Direct imaging of white matter ultrashort T2∗ components at 7 Tesla

To demonstrate direct imaging of the white matter ultrashort T2∗ components at 7 Tesla using inversion recovery (IR)-enhanced ultrashort echo time (UTE) MRI. To investigate its characteristics, potentials and limitations, and to establish a clinical protocol. The IR UTE technique suppresses long T2∗ signals within white matter by using adiabatic inversion in combination with dual-echo difference imaging. Artifacts arising at 7 T from long T2∗ scalp fat components were reduced by frequency shifting the IR pulse such that those frequencies were inverted likewise. For 8 healthy volunteers, the T2∗ relaxation times of white matter were then quantified. In 20 healthy volunteers, the UTE difference and fraction contrast were evaluated. Finally, in 6 patients with multiple sclerosis (MS), the performance of the technique was assessed. A frequency shift of −1.2 ppm of the IR pulse (i.e. towards the fat frequency) provided a good suppression of artifacts. With this, an ultrashort compartment of (68 ± 6) % with a T2∗ time of (147 ± 58) μs was quantified with a chemical shift of (−3.6 ± 0.5) ppm from water. Within healthy volunteers' white matter, a stable ultrashort T2∗ fraction contrast was calculated. For the MS patients, a significant fraction reduction in the identified lesions as well as in the normal-appearing white matter was observed. The quantification results indicate that the observed ultrashort components arise primarily from myelin tissue.
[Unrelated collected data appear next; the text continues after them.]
import Summits.CriticalPhenomena.PercolationContinuityZ3.Theorems.SahiMasterFamilyPointwiseCoordinateGluingSandwichApex

/-!
# One-coordinate gluing, VI (continued): the settled class is closed under "the `1`-minor is a zero flag" — order 3, general sandwich

Unit `prim-master-conj` (crux anchor stmt-CriticalPhenomena-4575, helper work), gen 18; memo
`run/shared/lean/prim/prim-l12/prim-master-conj/POINTWISE.md` §19.  Companion of `…CoordinateGluingSandwichApex` (the identity
`E_3(A,B,D) = (1−t)²E_3(A⁰,B⁰,C) + t(1−t)M + t(1−t)²ν_Aν_Bν_C` for a zero-flag `1`-minor and the nine-term certificate `M ≥ 0`).
Here: `sandwichApex_M_eq_atoms` (the middle term as the explicit nine-term sum — pure algebra given the fourth sandwich moment relation) and
**`sahiE_three_settled_of_zVia`**: if the `1`-minor `(A¹,B¹,D¹)` of an increasing triple is a zero flag via `(A¹,B¹)` and the `0`-minor
`(A⁰,B⁰,D⁰)` is SETTLED on the open cube (`E_3 ≥ 0` and `E_3 = 0 → Z_3` at every interior parameter), then at every interior `p`
`E_3(μ_p; A,B,D) ≥ 0 ∧ (E_3(μ_p; A,B,D) = 0 ↔ (A,B,D) ∈ Z_3)` — i.e. `(A,B,D)` is settled at `p`.  This says: THE SETTLED CLASS AT ORDER 3 IS CLOSED UNDER
EVERY ONE-COORDINATE EXTENSION WHOSE `1`-MINOR IS A ZERO FLAG — gen 15's (B), (C), (D), (F) are the special cases `K = univ`.  Proof: at `p`
every one of the eleven non-negative pieces of the identity vanishes; each piece is TRANSFERABLE (a Harris covariance of increasing events vanishes
iff the supports are disjoint, a cell has measure zero iff it is empty, `μ(K∖G) = 0` iff `K = G`, `ν_X = 0` iff `X¹ = X⁰`), so the identity at any
other parameter `q` gives `E_3(μ_q; A,B,D) = 0`, and (EQI-3) (`suppZeroFlag_of_eq_zero_on_paramBox`) concludes.  HONEST FRAMING: an inheritance
theorem; Kahn's Conjecture 5 / `MasterFamilyEqIff 3` remain OPEN.  Axioms standard. [this work]
-/

noncomputable section

open scoped Classical

namespace Summit.CriticalPhenomena.PercolationContinuityZ3.Theorems

open Finset Function
open Literature.Combinatorics.Sahi2008
open Literature.Probability.Percolation (DeterminedBy)
open Literature.Probability.LatticeModels (prodBernoulli)
open Literature.Probability.LatticeModels.Kahn2022 (Affects real_inter_eq_mul_of_forall_not_affects)
open Literature.Probability.Percolation.DecisionTree (ind ind_of_mem ind_of_not_mem ind_nonneg)
open SahiCombDisjunct

namespace Pointwise

variable {ι : Type} [Fintype ι]

/-! ### 6. The settled class is closed under "the `1`-minor is a zero flag" (order 3, general sandwich) -/

section Settled

variable (p : ι → unitInterval) (e : ι) (A B D K : Set (Set ι))

/-- The middle term `M` as the explicit nine-term sum (pure algebra given the fourth sandwich moment relation). [this work] -/
theorem sandwichApex_M_eq_atoms
    (h4 : ex (bernoulliWeight p) (ind (secAt e true A ∩ secAt e true B ∩ secAt e true D)) =
      ex (bernoulliWeight p) (ind K) * ex (bernoulliWeight p) (ind (secAt e true A)) * ex (bernoulliWeight p) (ind (secAt e true B))) :
    (2 * ex (bernoulliWeight p) (ind (secAt e false A ∩ secAt e false B ∩ secAt e false D))
            - ex (bernoulliWeight p) (ind (secAt e true A)) * ex (bernoulliWeight p) (ind (secAt e false B ∩ secAt e false D))
            - ex (bernoulliWeight p) (ind (secAt e true B)) * ex (bernoulliWeight p) (ind (secAt e false A ∩ secAt e false D))
            - ex (bernoulliWeight p) (ind (secAt e true D)) * ex (bernoulliWeight p) (ind (secAt e false A ∩ secAt e false B))
            + ex (bernoulliWeight p) (ind (secAt e true A)) * ex (bernoulliWeight p) (ind (secAt e true B)) * ex (bernoulliWeight p) (ind (secAt e true D)))
          + (ex (bernoulliWeight p) (ind K) - ex (bernoulliWeight p) (ind (secAt e true D))) *
            (ex (bernoulliWeight p) (ind (secAt e true A)) *
                (ex (bernoulliWeight p) (ind (secAt e true B)) - ex (bernoulliWeight p) (ind (secAt e false B)))
              + ex (bernoulliWeight p) (ind (secAt e true B)) *
                (ex (bernoulliWeight p) (ind (secAt e true A)) - ex (bernoulliWeight p) (ind (secAt e false A))))
      = (ex (bernoulliWeight p) (ind (secAt e false A ∩ secAt e false B ∩ secAt e true D))
            - ex (bernoulliWeight p) (ind K) * ex (bernoulliWeight p) (ind (secAt e false A ∩ secAt e false B)))
        + (ex (bernoulliWeight p) (ind (secAt e true A ∩ secAt e false B ∩ secAt e false D))
            - ex (bernoulliWeight p) (ind (secAt e true A)) * ex (bernoulliWeight p) (ind (secAt e false B ∩ secAt e false D)))
        + (ex (bernoulliWeight p) (ind (secAt e false A ∩ secAt e true B ∩ secAt e false D))
            - ex (bernoulliWeight p) (ind (secAt e true B)) * ex (bernoulliWeight p) (ind (secAt e false A ∩ secAt e false D)))
        + (ex (bernoulliWeight p) (ind (secAt e false A ∩ secAt e true B ∩ secAt e true D))
            - ex (bernoulliWeight p) (ind (secAt e false A ∩ secAt e true B ∩ secAt e false D))
            - ex (bernoulliWeight p) (ind (secAt e false A ∩ secAt e false B ∩ secAt e true D))
            + ex (bernoulliWeight p) (ind (secAt e false A ∩ secAt e false B ∩ secAt e false D)))
        + (ex (bernoulliWeight p) (ind (secAt e true A ∩ secAt e false B ∩ secAt e true D))
            - ex (bernoulliWeight p) (ind (secAt e true A ∩ secAt e false B ∩ secAt e false D))
            - ex (bernoulliWeight p) (ind (secAt e false A ∩ secAt e false B ∩ secAt e true D))
            + ex (bernoulliWeight p) (ind (secAt e false A ∩ secAt e false B ∩ secAt e false D)))
        + (ex (bernoulliWeight p) (ind (secAt e true A ∩ secAt e true B ∩ secAt e false D))
            - ex (bernoulliWeight p) (ind (secAt e true A ∩ secAt e false B ∩ secAt e false D))
            - ex (bernoulliWeight p) (ind (secAt e false A ∩ secAt e true B ∩ secAt e false D))
            + ex (bernoulliWeight p) (ind (secAt e false A ∩ secAt e false B ∩ secAt e false D)))
        + (ex (bernoulliWeight p) (ind (secAt e true A ∩ secAt e true B ∩ secAt e true D))
            - ex (bernoulliWeight p) (ind (secAt e true A ∩ secAt e true B ∩ secAt e false D))
            - ex (bernoulliWeight p) (ind (secAt e true A ∩ secAt e false B ∩ secAt e true D))
            + ex (bernoulliWeight p) (ind (secAt e true A ∩ secAt e false B ∩ secAt e false D))
            - ex (bernoulliWeight p) (ind (secAt e false A ∩ secAt e true B ∩ secAt e true D))
            + ex (bernoulliWeight p) (ind (secAt e false A ∩ secAt e true B ∩ secAt e false D))
            + ex (bernoulliWeight p) (ind (secAt e false A ∩ secAt e false B ∩ secAt e true D))
            - ex (bernoulliWeight p) (ind (secAt e false A ∩ secAt e false B ∩ secAt e false D)))
        + (ex (bernoulliWeight p) (ind K) - ex (bernoulliWeight p) (ind (secAt e true D))) *
          ((ex (bernoulliWeight p) (ind (secAt e false A ∩ secAt e false B))
              - ex (bernoulliWeight p) (ind (secAt e false A)) * ex (bernoulliWeight p) (ind (secAt e false B)))
            + (ex (bernoulliWeight p) (ind (secAt e true A)) - ex (bernoulliWeight p) (ind (secAt e false A))) *
              (ex (bernoulliWeight p) (ind (secAt e true B)) - ex (bernoulliWeight p) (ind (secAt e false B)))) := by
  rw [h4]; ring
Direct IR UTE imaging of the white matter ultrashort T2∗ components is thus feasible at 7 T with high quantitative inter-subject repeatability and good detection of signal loss in MS. •Direct imaging of the white matter ultrashort T2∗ components at 7 Tesla is feasible.•Inversion recovery enhanced ultrashort echo time imaging provides robust contrast.•Artifacts from scalp lipid signals are resolved by shifting the inversion frequency.•The ultrashort T2∗ compartments in human white brain matter were quantified in vivo.•A clinically applicable protocol was demonstrated with high repeatability.